His jaw firmed. “Where’s the bomb?”
“Across the room, to the left, just inside the entrance. You’ll have to draw them right.” A risk, she knew. Jack would have to dart left while firing right to move the shooters around. She also had to hope that, in the confusion, the marker had been overlooked. Jack would have only one shot at this. “Pederson and I will take care of Tompkins.”
“All right. Tell Lowry and Amir. Get everyone to move. Gholam.” Jack’s right hand reached for a pouch on his vest. “Go with her.”
“No, I could stay, I could help,” Gholam protested.

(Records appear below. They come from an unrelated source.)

/-!
# Route «BalabanUVNodes», crux K3ᴬ `SpineGivenEndpointR13SepCoPHVAx` (stmt-QuantumFields-27247), node N16 = NE3 — THE TUNED-WITNESS FACE AT THE CENTRE-MAP-GENERIC ∕ Ax
# READING: node N16's STUB-1 SHARE of the registered K3ᴬ v8 skeleton (`K3Skeleton13SepCoPHAxV8` b38fad1764a2d455, plan g100, 2026-08-31T04:29Z) — the three N16 guard
# conjuncts `N16PinnedLooseAx 𝔯 ℓ₃ B ∧ N16LettersEnd 2 g ℓ₃ ∧ N16RadiusMatch ℓ₃ B` of `GuardedReadingN16` (:387) AND N16's conjunct `N16HolderAt (rrOfRecord 𝔯 ksel …).ne3 β` of
# the rates row `PHolderD4` (:326), JOINTLY, relative to ANY guard that does not read the NE3 layer — from the reading-free tuned-witness sentence, i.e. from node N16's
# chain-entry object `hE` (or node N05's Σ-object `hN05`) and node N07's Reg910 slot key (module 62)

Cell `pub-ymgap`, seat `pub-ymgap-dag-n16-e` (R134 acceleration seat (a), strategy s2 = BY-NAME KNIT at the record; HUMAN RULING D-0062; chair R424 venue), generation 31,
module 63 (2 `def` — a Prop-valued SENTENCE and a READING RE-PIN, no content — + kernel bookkeeping; 0 `sorry`, standard axioms; Theses-free, importable).
`--supports stmt-QuantumFields-27247 --as helper` (count-neutral; proves NO registered stub).  `bears_on: R4∕N16 · edges N05 → N16, N07 → N16`.
The Ax edition of modules 60 §2∕§4 (`…N16DialScalingCertificate` ✓p776216: `repin`, `WitnessDialN16`) and 61 (`…N16WitnessDialFace` ✓p776555) — K3⁸'s CoPH-tower faces —
over T1-core `RateReading₁₃CoPHCmap N Χ` (✓p805119), R12 `N16PinnedLooseCmap ∕ N16HolderAtReadingCmap` (✓p805490) and module 62's READING-FREE producer.

WHY (this seat's LOCATED «N16's K3 share is CENTRE-BLIND», pub-ymgap INBOX l.21677, shape (5c-ii)).  The K3ᴬ v8 stub 1 binds `∃ 𝔯 ksel ℓ ℓ₃ g B, GuardedReadingN16 𝔯 ksel ℓ ℓ₃ g B ∧
KeyedRatesHolderD4V β (rrOfRecord 𝔯 ksel)` over the Ax tower.  Node N16 owns, of this: the pin `N16PinnedLooseAx 𝔯 ℓ₃ B`, THE END's letter rows `N16LettersEnd 2 g ℓ₃`, the radius
MATCH row `N16RadiusMatch ℓ₃ B := ∀ F, 0 < B F ∧ (ℓ₃ F).ε ∕ B F ≤ (ℓ₃ F).b` (:381), and the conjunct `N16HolderAt R.ne3 β` of `RatesHolderAt D R β` inside `PHolderD4 β D R` at
`R := rrOfRecord 𝔯 ksel F θ hP g₀ os = rateCarriersOfRecord₁₃CoPHCmap 𝔯 F θ hP g₀ os (ksel …)`.  §3's ★ theorem delivers ALL FOUR at once, for the re-pinned reading
`repinCmap 𝔯 ℓ₃ B` of ANY reading `𝔯` the closer already holds, under ANY guard `G` closed under `repinCmap` — the skeleton's `fun 𝔯 => GuardedReading 𝔯 ksel ℓ` (:375:
`Ne1PinnedOfRecordAx 𝔯 ∧ KeyedLiveAx (rrOfRecord 𝔯 ksel) ∧ N15PinnedSized 𝔯 ∧ U3PinnedKernels 𝔯 ℓ`) is such a guard by `fun _ _ _ h => h`, since its four conjuncts read the
reading only through `𝔯.ne1`, `(𝔯.lit …).ne2`, `(𝔯.lit …).u3`, all untouched by `repinCmap` (§2's `rfl` faces; §4 checks the two conjuncts that are TREE predicates —
R9 `Ne1PinnedOfRecordCmap`, R11 `KeyedLiveCmap` — by exactly that term).

CONTENTS.  §1 `WitnessDialN16Free N β` — the tuned-witness (∃-dial) sentence of module 60 §4 made READING- and CENTRE-FREE: SOME admissible dial `(ℓ₃, g, B)` (THE END's rows
+ the MATCH row) such that N16's conjunct holds AT RR-1's { ne3ConstLayerOfRecord₁₁ F N (ℓ₃ F) with
        dom := {V | V ∈ ne3DomOfRecord₁₁ F N 0 0 ∧ V ∈ sfClass 4 F.L (ne3NperOfRecord₁₁ F 0 0) ((ℓ₃ F).ε / B F) 0} } OBJECT OF RECORD for every family; producers `witnessDialN16Free_of_entry_reg910Slot` (hE + slot key, `β ≤ 1`)
∕ `witnessDialN16Free_of_n05UniformP_reg910Slot` (hN05 + slot key, `0 ≤ β ≤ 1`) = module 62 BY NAME.  §2 `repinCmap 𝔯 ℓ₃ B` (+ `repinAx`): the reading `𝔯` with its NE3
layer RE-PINNED { ne3ConstLayerOfRecord₁₁ F N (ℓ₃ F) with
        dom := {V | V ∈ ne3DomOfRecord₁₁ F N 0 0 ∧ V ∈ sfClass 4 F.L (ne3NperOfRecord₁₁ F 0 0) ((ℓ₃ F).ε / B F) 0} } at the dial (module 60's `repin` over the centre-map-generic tower) and its `rfl` faces.  §3 ★ `exists_guarded_pin_n16HolderAt_rateCarriersCmap_of_witnessFree`
(guard-generic, every `Χ`) · `…Ax…` (the re-centred instance, binder `θ.Provisos₁₃CoPHAx F N`) · end-to-end forms from the displayed in-edges.  §4 the two tree guard conjuncts
transfer by `h ↦ h`.

HONEST FRAMING.  Composition BY NAME (`obtain`s and anonymous constructors); no estimate.  `hE` ∕ `hN05` (node N05's [Balaban1985RegularSpaces] Thm 4 ∕ Prop 3 bodies — N05∕N06
content) and the slot key (node N07 — [Balaban1985Variational] Thm 1 (9)–(10)) are DISPLAYED hypotheses asserted for no family; no stub of K3ᴬ v8 closed or claimed (the
closer still owes `𝔯`, `ksel`, `ℓ`, the v8 guard at `𝔯`, and the other lanes' conjuncts of `KeyedRatesHolderD4V`); N16 ∕ N05 ∕ N06 ∕ N07 NOT discharged; counts UNMOVED
(typed 28∕28 · discharged 8∕27 · A 8∕28).  One finite four-torus at fixed `ε`, Bałaban AS PRINTED — NOT ℝ⁴, NOT infinite volume, NOT OS, NOT a mass gap; the YM mass gap
(Clay) is NOT proved by any of this.  No `sorry` ∕ `instance` ∕ `notation`; standard axioms.
References: [Balaban1985RegularSpaces] T. Bałaban, CMP **99** (1985) 75–102, Thm 4 p. 88, Prop. 3 p. 87; [Balaban1985Variational] T. Bałaban, CMP **102** (1985) 277–309, Thm 1 p. 279.
-/

set_option autoImplicit false

open scoped BigOperators Matrix Matrix.Norms.L2Operator
open NormedSpace

namespace Summit.QuantumFields.YangMills.BalabanUVNodes.N16WitnessDialFaceCmap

“You’ve got a handgun and you need to lose thirty pounds. I don’t want to have to worry about saving your ass. Now, go with her.” Ignoring Gholam’s bluster, Jack looked at Kate. “Fifteen seconds. Two more bursts then I go.”

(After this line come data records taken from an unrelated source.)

import Summits.BirchSwinnertonDyer.BirchSwinnertonDyer.Theorems.SylvesterTwoHeegnerIndexLevelFixingClassIdentityAsqW
import Summits.BirchSwinnertonDyer.BirchSwinnertonDyer.Theorems.SylvesterTwoHeegnerIndexLevelFixingTransportToFixOrbit
import Literature.NumberTheory.EllipticCurves.HeegnerPointsOfConductorGaloisOrbitPairBezout
import HarnessLib

/-!
# (W2-b) `stub_levelFixingSeven` REDUCED, ON EVERY CLASS AND AT EVERY LEVEL, TO ONE CM SENTENCE:
# «the automorphisms of `ℂ` extending `φ` translate `Cl(−243p²n²)` by `η* = [(243, 243pn, 61(pn)²)]`»
# (crux `UpperOffV0HSYPlus`, stmt-BirchSwinnertonDyer-19804; route `SylvesterTwoHeegnerIndex`, rung K7t)

Cell `bsd-cm`, seat `bsd-cm-k7t-w2b` g0.  Helper toward `stmt-BirchSwinnertonDyer-19804` (`--supports … --as helper`).  THEOREMS ONLY
(no definition, no named fact, no instance, no notation, no `sorry`).  The ASSEMBLER of this seat's chain: orbit forms on all three
sheets (p750768, p751214), the glue on any sheet (p751443), `η*` and the W-class identity (p751406), the `AW`/`A²W` class identities
(p752102, `…ClassIdentityAsqW`), with the tree's ENGINE `levelTransport_of_transport_lattice_eq_bezout` (B-I, p741040's sequel), Cox 10.9
`exists_lattice_eq_mulLeft_of_j_eq`, `classJ_classOf'_triple`, and HSY's Bezout datum `isCoprime_bezoutC`.

* ★★ `levelTransport_of_translation_etaStar` — for `p ≡ 7 (mod 9)`, `n ≠ 0` with all prime factors `≡ 2 (mod 3)`, `Δ.D = (9pn)²·(−3)`,
  and ANY `σ ∈ Aut(ℂ)` fixing `√−3` that translates the singular moduli of discriminant `−243p²n²` by `η*`
  (`∀ κ, σ (classJ Δ κ) = classJ Δ (η* · κ)`) and ANY level-`243` Heegner form `Q′` of that discriminant with the residue of `Q_n` and
  class `[Q′] = [Q_n]·η*` (the tabulated partner of `orbitForm_classIdentity_sylvesterTower` is one, with CM point `(Aⁱ·w₂₄₃) • τ_n`):
  **`LevelTransport 243 σ τ_n (heegnerTau Q′)`** — `σ` carries HSY's CM point `x(τ_n) ∈ X₀(3⁵)` INTO ITS `S₃`-ORBIT.
* ★★★ `levelFixing_of_translation_etaStar` — THE STUB'S CONCLUSION `pointGalHom E₉ K[9pn] (φ.restrictScalars ℚ) y = y` for every
  `⟨W, A⟩`-invariant datum `Dt` (`IsS3Invariant Dt` = (G3), k-ty1's named fact `phi_s3Invariant_of_deg_eq_six` for `deg = 6`), every
  `K`-automorphism `φ` of `K[9pn]` and every `y` over `Dt.φ(τ_n)`, FROM the one displayed CM hypothesis
  `hCM : ∀ σ extending φ, ∀ κ, σ (classJ Δ κ) = classJ Δ (η* · κ)`.
  For the decomposition involution at `w = (√−3)` this hypothesis is Shimura reciprocity at the idèle `(√−3)_w` (HSY Thm 2.3 /
  memo (W2-b) §2 (c): `η*` = the class of the `O_{9pn}`-ideal attached to `(√−3)_w`); name-free, it is what (4.1) gives at `n = 1, 2`
  (`Cl[2] = {1, η*}`: «σ translates by a non-trivial involutory class», from (G2) `exists_translation_classJ` + `σ² ⊒ φ² = 1` +
  `classJ_injective`) and what (4.2) is to give for all `n`.

HONEST LABEL: CONDITIONAL (`hCM`, `hS3`); no stub closed; nothing asserted on 19804; X12.CMAtTwo NOT proved; BSD is proved for no curve.

## References
* Y. Hu, J. Shu, H. Yin, Trans. AMS 372 (2019) = arXiv:1708.05266, §2.1 Prop. 2.1 (1), §2.2 Thm. 2.2–2.3, §4.1. [HuShuYin2019]
* B. H. Gross, *Heegner points on `X₀(N)`* (1984), §I.1, §5. [Gross1984]
* D. A. Cox, *Primes of the form x² + ny²*, 2nd ed. (2013), Thm. 10.9, §11.D Cor. 11.37, §7.B Thm. 7.7. [Cox2013]
* H. Darmon, *Rational Points on Modular Elliptic Curves*, CBMS 101 (2004), Thm. 3.6–3.7. [Darmon2004]
-/

set_option autoImplicit false
-- the Summit-side namespace `Summit.BirchSwinnertonDyer.BirchSwinnertonDyer.…` (summit = problem) is mandated by D-0017
set_option linter.dupNamespace false

noncomputable section

open scoped Classical MatrixGroups

namespace Summit.BirchSwinnertonDyer.BirchSwinnertonDyer.Theorems.SylvesterTwoLevelFixingAssembly

open PeriodPair
open Literature.Computability.Cryptography.Hallgren2005.OrderCl
open Literature.NumberTheory.QuadraticFields.Quadratic
open Literature.NumberTheory.EllipticCurves Literature.NumberTheory.EllipticCurves.HeegnerForm
  Literature.NumberTheory.EllipticCurves.HuShuYin2019 Literature.NumberTheory.EllipticCurves.ModularForms
  Literature.FieldTheory.AlgClosed WeierstrassCurve
  Summit.BirchSwinnertonDyer.BirchSwinnertonDyer.Theorems.SylvesterTwoLevelFixingGlue
  Summit.BirchSwinnertonDyer.BirchSwinnertonDyer.Theorems.SylvesterTwoLevelFixingGlueOrbit
  Summit.BirchSwinnertonDyer.BirchSwinnertonDyer.Theorems.SylvesterTwoLevelFixingOrbitA
  Summit.BirchSwinnertonDyer.BirchSwinnertonDyer.Theorems.SylvesterTwoLevelFixingClassA

variable {K : Type} [Field K] [NumberField K]

/-- ★★ **A translation by `η*` carries `x(τ_n)` into its `S₃`-orbit.**  `p ≡ 7 (mod 9)`, `n ≠ 0` with all prime factors `≡ 2 (mod 3)`,
`Δ.D = (9pn)²·(−3)`; `σ ∈ Aut(ℂ)` fixes `√−3` and `σ (classJ Δ κ) = classJ Δ (η* · κ)` for every class `κ` of discriminant `−243p²n²`.
Then `LevelTransport 243 σ τ_n (heegnerTau Q′)` for the tabulated partner `Q′` (`heegnerTau Q′ = (Aⁱ·w₂₄₃) • τ_n`, some `i < 3`):
`σ(j(τ_n)) = j(η*·[Q_n]) = j([Q′]) = j(τ_{Q′})` (`classJ_classOf'_triple`, `orbitForm_classIdentity_sylvesterTower`), so the transport of
`Λ_{τ_n}` is homothetic to `Λ_{τ_{Q′}}` (Cox 10.9 `exists_lattice_eq_mulLeft_of_j_eq`), and the engine `levelTransport_of_transport_lattice_eq_bezout`
(Bezout datum `β = nB`, `c = n²(P₁/3)C`, `u·243 + w·c = 1`: `isCoprime_bezoutC`; equal residues: `orbitForm_…`) transports the level structure.
[cite: Gross1984, §I.1, §5] [cite: Cox2013, Thm. 10.9, §7.B Thm. 7.7] [cite: HuShuYin2019, §2.2 Thm. 2.3] -/
theorem levelTransport_of_translation_etaStar {p : ℕ} (hp3 : p % 3 = 1) {n : ℕ} (hn : n ≠ 0)
    (hprimes : ∀ q ∈ n.primeFactors, q % 3 = 2) (Δ : NegDiscr) (hΔ : Δ.D = ((9 * p * n : ℕ) : ℤ) ^ 2 * (-3))
    {Q' : ℤ × ℤ × ℤ} (hQ' : Q' ∈ heegnerForms 243 (((9 * p * n : ℕ) : ℤ) ^ 2 * (-3)))
    (hres : Q'.2.1 ≡ (n : ℤ) * (-(9 * (4 * (p : ℤ) ^ 2 + 17 * p + 72))) [ZMOD 2 * 243])
    (hcls : classOf' Δ ⟨Q'.1, Q'.2.1, Q'.2.2⟩ =
      classOf' Δ ⟨(n : ℤ) ^ 2 * (81 * ((p : ℤ) ^ 2 + 4 * p + 16)),
        (n : ℤ) * (-(9 * (4 * (p : ℤ) ^ 2 + 17 * p + 72))), 4 * (p : ℤ) ^ 2 + 18 * p + 81⟩ *
      classOf' Δ ⟨243, 243 * ((p * n : ℕ) : ℤ), 61 * ((p * n : ℕ) : ℤ) ^ 2⟩)
    {σ : ℂ ≃+* ℂ} (hσ3 : σ (sqrtDisc (-3)) = sqrtDisc (-3))
    (hσj : ∀ κ : ClassGroup (QO Δ),
      σ (classJ Δ κ) = classJ Δ (classOf' Δ ⟨243, 243 * ((p * n : ℕ) : ℤ), 61 * ((p * n : ℕ) : ℤ) ^ 2⟩ * κ)) :
    LevelTransport 243 σ
      (heegnerTau ((n : ℤ) ^ 2 * (81 * ((p : ℤ) ^ 2 + 4 * p + 16)),
        (n : ℤ) * (-(9 * (4 * (p : ℤ) ^ 2 + 17 * p + 72))), 4 * (p : ℤ) ^ 2 + 18 * p + 81))
      (heegnerTau Q') := by
  haveI : NeZero (243 : ℕ) := ⟨by norm_num⟩
  have hp0 : 0 < p := by omega
  have hn3 : ¬ 3 ∣ n := by
    intro h
    have h3 := hprimes 3 (Nat.mem_primeFactors.mpr ⟨Nat.prime_three, h, hn⟩)
    omega
  have hnC := isCoprime_C_of_forall_prime_mod_three_eq_two (p := p) hn hprimes
  have hQ := sylvesterForm_mem_heegnerForms hp3 hn hnC
  have hf : 9 * p * n ≠ 0 := Nat.mul_ne_zero (Nat.mul_ne_zero (by norm_num) hp0.ne') hn
  have hD : ((9 * p * n : ℕ) : ℤ) ^ 2 * (-3) < 0 := by
    have h9' : (0 : ℤ) < ((9 * p * n : ℕ) : ℤ) := by exact_mod_cast Nat.pos_of_ne_zero hf
    nlinarith
  have hσD : σ (sqrtDisc (((9 * p * n : ℕ) : ℤ) ^ 2 * (-3))) = sqrtDisc (((9 * p * n : ℕ) : ℤ) ^ 2 * (-3)) :=
    (apply_sqrtDisc_sq_mul_eq_iff σ (-3) hf).mpr hσ3
  -- the two forms as primitive positive definite `BinQF`s of discriminant `Δ.D`
  have hQpp : (⟨(n : ℤ) ^ 2 * (81 * ((p : ℤ) ^ 2 + 4 * p + 16)), (n : ℤ) * (-(9 * (4 * (p : ℤ) ^ 2 + 17 * p + 72))),
      4 * (p : ℤ) ^ 2 + 18 * p + 81⟩ : BinQF).IsPosPrim Δ.D := by
    rw [hΔ]; exact ⟨hQ.1, hQ.2.1, (BinQF.isPrimitive_iff _).mpr hQ.2.2.2⟩
  have hQ'pp : (⟨Q'.1, Q'.2.1, Q'.2.2⟩ : BinQF).IsPosPrim Δ.D := by
    rw [hΔ]; exact ⟨hQ'.1, hQ'.2.1, (BinQF.isPrimitive_iff _).mpr hQ'.2.2.2⟩
  -- `σ(j(τ_n)) = j(τ_{Q′})`
  have hσj' : σ (formJ ((n : ℤ) ^ 2 * (81 * ((p : ℤ) ^ 2 + 4 * p + 16)),
      (n : ℤ) * (-(9 * (4 * (p : ℤ) ^ 2 + 17 * p + 72))), 4 * (p : ℤ) ^ 2 + 18 * p + 81)) = formJ Q' := by
    have h1 : classJ Δ (classOf' Δ ⟨(n : ℤ) ^ 2 * (81 * ((p : ℤ) ^ 2 + 4 * p + 16)),
        (n : ℤ) * (-(9 * (4 * (p : ℤ) ^ 2 + 17 * p + 72))), 4 * (p : ℤ) ^ 2 + 18 * p + 81⟩) =
        formJ ((n : ℤ) ^ 2 * (81 * ((p : ℤ) ^ 2 + 4 * p + 16)),
          (n : ℤ) * (-(9 * (4 * (p : ℤ) ^ 2 + 17 * p + 72))), 4 * (p : ℤ) ^ 2 + 18 * p + 81) :=
      classJ_classOf'_triple (Δ := Δ)
        (Q := ((n : ℤ) ^ 2 * (81 * ((p : ℤ) ^ 2 + 4 * p + 16)),
          (n : ℤ) * (-(9 * (4 * (p : ℤ) ^ 2 + 17 * p + 72))), 4 * (p : ℤ) ^ 2 + 18 * p + 81)) hQpp
    have h2 := classJ_classOf'_triple (Δ := Δ) hQ'pp
    have hmul : classOf' Δ ⟨243, 243 * ((p * n : ℕ) : ℤ), 61 * ((p * n : ℕ) : ℤ) ^ 2⟩ *
        classOf' Δ ⟨(n : ℤ) ^ 2 * (81 * ((p : ℤ) ^ 2 + 4 * p + 16)), (n : ℤ) * (-(9 * (4 * (p : ℤ) ^ 2 + 17 * p + 72))),
          4 * (p : ℤ) ^ 2 + 18 * p + 81⟩ = classOf' Δ ⟨Q'.1, Q'.2.1, Q'.2.2⟩ := by
      rw [mul_comm]; exact hcls.symm
    rw [← h1, hσj, hmul, h2]
  -- transport of `Λ_{τ_n}` along `σ`: same `j` as `Λ_{τ_{Q′}}`, hence homothetic to it
  obtain ⟨M, hM⟩ := exists_isTransportedBy σ (ofUpperHalfPlane (heegnerTau ((n : ℤ) ^ 2 * (81 * ((p : ℤ) ^ 2 + 4 * p + 16)),
    (n : ℤ) * (-(9 * (4 * (p : ℤ) ^ 2 + 17 * p + 72))), 4 * (p : ℤ) ^ 2 + 18 * p + 81)))
  have hjM : (ofUpperHalfPlane (heegnerTau Q')).j = M.j := by
    rw [hM.j_eq, ← formJ_def, ← formJ_def, hσj']
  obtain ⟨c₀, hc₀, hMc⟩ := exists_lattice_eq_mulLeft_of_j_eq hjM
  -- Bezout datum `β = nB`, `c = n²((p²+4p+16)/3)C`, `u·243 + 0·β + w·c = 1`
  obtain ⟨k, rfl⟩ : ∃ k : ℕ, p = 3 * k + 1 := ⟨p / 3, by omega⟩
  obtain ⟨u, w, huw⟩ := isCoprime_bezoutC (k := k) (n := n) hn3
  refine levelTransport_of_transport_lattice_eq_bezout (N := 243) hD
    (β := (n : ℤ) * (-(9 * (4 * ((3 * k + 1 : ℕ) : ℤ) ^ 2 + 17 * ((3 * k + 1 : ℕ) : ℤ) + 72))))
    (c := (n : ℤ) ^ 2 * (3 * (k : ℤ) ^ 2 + 6 * k + 7) * (4 * ((3 * k + 1 : ℕ) : ℤ) ^ 2 + 18 * (3 * k + 1 : ℕ) + 81))
    (u := u) (v := 0) (w := w) ?_ ?_ hσD hQ (Int.ModEq.refl _) hQ' hres hM hc₀ hMc
  · push_cast
    ring
  · linear_combination huw

/-- ★★★ **(W2-b) ON EVERY CLASS AND AT EVERY LEVEL, FROM ONE CM SENTENCE.**  Binders of `stub_levelFixingSeven` (`p ≡ 7 (mod 9)`,
`K ∋ ω` with `ω² + ω + 1 = 0`, `[K:ℚ] = 2`, `ι`, `n ≠ 0` with all prime factors `≡ 2 (mod 3)`), a datum `Dt` with `IsS3Invariant Dt`
((G3) = HSY Prop. 2.1 (1)), ANY `K`-automorphism `φ` of `K[9pn]`, ANY `y ∈ E₉(K[9pn])` over `Dt.φ(τ_n)`, and a discriminant datum
`Δ.D = (9pn)²·(−3)`.  DISPLAYED HYPOTHESIS `hCM`: every automorphism `σ` of `ℂ` extending `φ` translates the singular moduli of
discriminant `−243p²n²` by `η* = [(243, 243pn, 61(pn)²)]` — for the decomposition involution at `w = (√−3)` this is Shimura
reciprocity at the idèle `(√−3)_w` (HSY Thm 2.3; the seat memo §2 (c)); at `n = 1, 2` it follows name-free from (G2) and
`Cl(−243p²n²)[2] = {1, η*}`.  CONCLUSION: the stub's, `pointGalHom E₉ K[9pn] (φ.restrictScalars ℚ) y = y`.
Proof: `levelFixing_of_levelTransport_sheet` (p751443) fed with `levelTransport_of_translation_etaStar` (the extension `σ` fixes `ι(K)`,
hence `√−3`: `ringEquiv_apply_eq_of_extends`, `apply_sqrtDisc_discr_eq`).  CONDITIONAL (`hCM`, `hS3`); no stub closed; BSD is not proved
by any of this. [cite: HuShuYin2019, §2.1 Prop. 2.1 (1), §2.2 Thm. 2.3, §4.1] [cite: Darmon2004, Thm. 3.6–3.7] [cite: Gross1984, §I.1, §5] -/
theorem levelFixing_of_translation_etaStar
    (Dt : ModularParametrizationData (⟨0, 0, 1, 0, -1⟩ : WeierstrassCurve ℚ) 243) (hS3 : IsS3Invariant Dt)
    {p : ℕ} (h9 : p % 9 = 7) {ω : K} (hω : ω ^ 2 + ω + 1 = 0) (h2 : Module.finrank ℚ K = 2)
    (ι : K →+* ℂ) {n : ℕ} (hn : n ≠ 0) (hprimes : ∀ q ∈ n.primeFactors, q % 3 = 2)
    (φ : ringClassField K ι (9 * p * n) ≃ₐ[K] ringClassField K ι (9 * p * n))
    (Δ : NegDiscr) (hΔ : Δ.D = ((9 * p * n : ℕ) : ℤ) ^ 2 * (-3))
    (hCM : ∀ σ : ℂ ≃+* ℂ, (∀ x : ringClassField K ι (9 * p * n), σ x = ((φ x : ringClassField K ι (9 * p * n)) : ℂ)) →
      ∀ κ : ClassGroup (QO Δ),
        σ (classJ Δ κ) = classJ Δ (classOf' Δ ⟨243, 243 * ((p * n : ℕ) : ℤ), 61 * ((p * n : ℕ) : ℤ) ^ 2⟩ * κ))
    (y : (((⟨0, 0, 1, 0, -1⟩ : WeierstrassCurve ℚ)).baseChange (ringClassField K ι (9 * p * n))).toAffine.Point)
    (hy : Affine.Point.map (W' := (⟨0, 0, 1, 0, -1⟩ : WeierstrassCurve ℚ))
        (ringClassField K ι (9 * p * n)).subtype.toRatAlgHom y =
      Dt.φ (heegnerTau ((n : ℤ) ^ 2 * (81 * ((p : ℤ) ^ 2 + 4 * p + 16)),
        (n : ℤ) * (-(9 * (4 * (p : ℤ) ^ 2 + 17 * p + 72))), 4 * (p : ℤ) ^ 2 + 18 * p + 81))) :
    pointGalHom (⟨0, 0, 1, 0, -1⟩ : WeierstrassCurve ℚ) (ringClassField K ι (9 * p * n)) (φ.restrictScalars ℚ) y = y := by
  have hK : IsImaginaryQuadratic K := JZero.isImaginaryQuadratic_of_sq_add_self_add_one hω h2
  have hdK : NumberField.discr K = -3 := JZero.discr_eq_neg_three_of_sq_add_self_add_one hω h2
  have hp3 : p % 3 = 1 := by omega
  -- the sheet datum, with the transport supplied by `hCM` for every extension `σ` of `φ`
  have hsheet : ∃ i : ℕ, i < 3 ∧ ∃ Q' ∈ heegnerForms 243 (((9 * p * n : ℕ) : ℤ) ^ 2 * (-3)),
      heegnerTau Q' = glCast (hsyA ^ i * (frickeGL 243 : GL (Fin 2) ℚ)) •
        heegnerTau ((n : ℤ) ^ 2 * (81 * ((p : ℤ) ^ 2 + 4 * p + 16)),
          (n : ℤ) * (-(9 * (4 * (p : ℤ) ^ 2 + 17 * p + 72))), 4 * (p : ℤ) ^ 2 + 18 * p + 81) ∧
      ∀ σ : ℂ ≃+* ℂ, (∀ x : ringClassField K ι (9 * p * n), σ x = ((φ x : ringClassField K ι (9 * p * n)) : ℂ)) →
        LevelTransport 243 σ
          (heegnerTau ((n : ℤ) ^ 2 * (81 * ((p : ℤ) ^ 2 + 4 * p + 16)),
            (n : ℤ) * (-(9 * (4 * (p : ℤ) ^ 2 + 17 * p + 72))), 4 * (p : ℤ) ^ 2 + 18 * p + 81))
          (heegnerTau Q') := by
    obtain ⟨i, hi, Q', hQ', hres, hτ, hcls⟩ := orbitForm_classIdentity_sylvesterTower Δ h9 hn hprimes hΔ
    refine ⟨i, hi, Q', hQ', hτ, fun σ hσ ↦ ?_⟩
    -- `σ` fixes `ι(K)`, hence `√−3`
    have hσK : ∀ k : K, σ (ι k) = ι k := ringEquiv_apply_eq_of_extends ι (9 * p * n) φ hσ
    have hσ3 : σ (sqrtDisc (-3)) = sqrtDisc (-3) := by
      have h := apply_sqrtDisc_discr_eq hK ι hσK
      rwa [hdK] at h
    exact levelTransport_of_translation_etaStar hp3 hn hprimes Δ hΔ hQ' hres hcls hσ3 (hCM σ hσ)
  exact levelFixing_of_levelTransport_sheet Dt hS3 hp3 hω h2 ι hn hprimes φ hsheet y hy

end Summit.BirchSwinnertonDyer.BirchSwinnertonDyer.Theorems.SylvesterTwoLevelFixingAssembly

end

“Got it.” She was already turning away. “Moving.” She low-sprinted back to Lowry, Gholam lumbering behind. Fourteen one-thousand, thirteen... “Lowry, M67 in ten. We go after two more bursts.”
“Got it.” Lowry didn’t add, Oh fuck, but it sounded like he wanted to.
“What is this, M67?” Amir asked.
“A Hail Mary, that’s what.” Lowry lifted into a crouch. “All right, go.”
“Moving! Six, up!” The dog jumped out of the way as she clattered up. Ten one-thousand, nine one-thousand... The first burst of gunfire sounded. Jack, keeping up the game, choosing his targets. Nothing wild, nothing wasted. The point was to suppress, herd the enemy back and as close to one side of the room as possible. “Pederson, get moving. The major and I will grab Tompkins. Gholam, take his right arm. I got the left.” No way she would risk letting the catheter on that side get knocked out or crimped. Slinging on her medic’s bag, she hooked a hand under Tompkins’s left armpit. “Everyone, stay low.”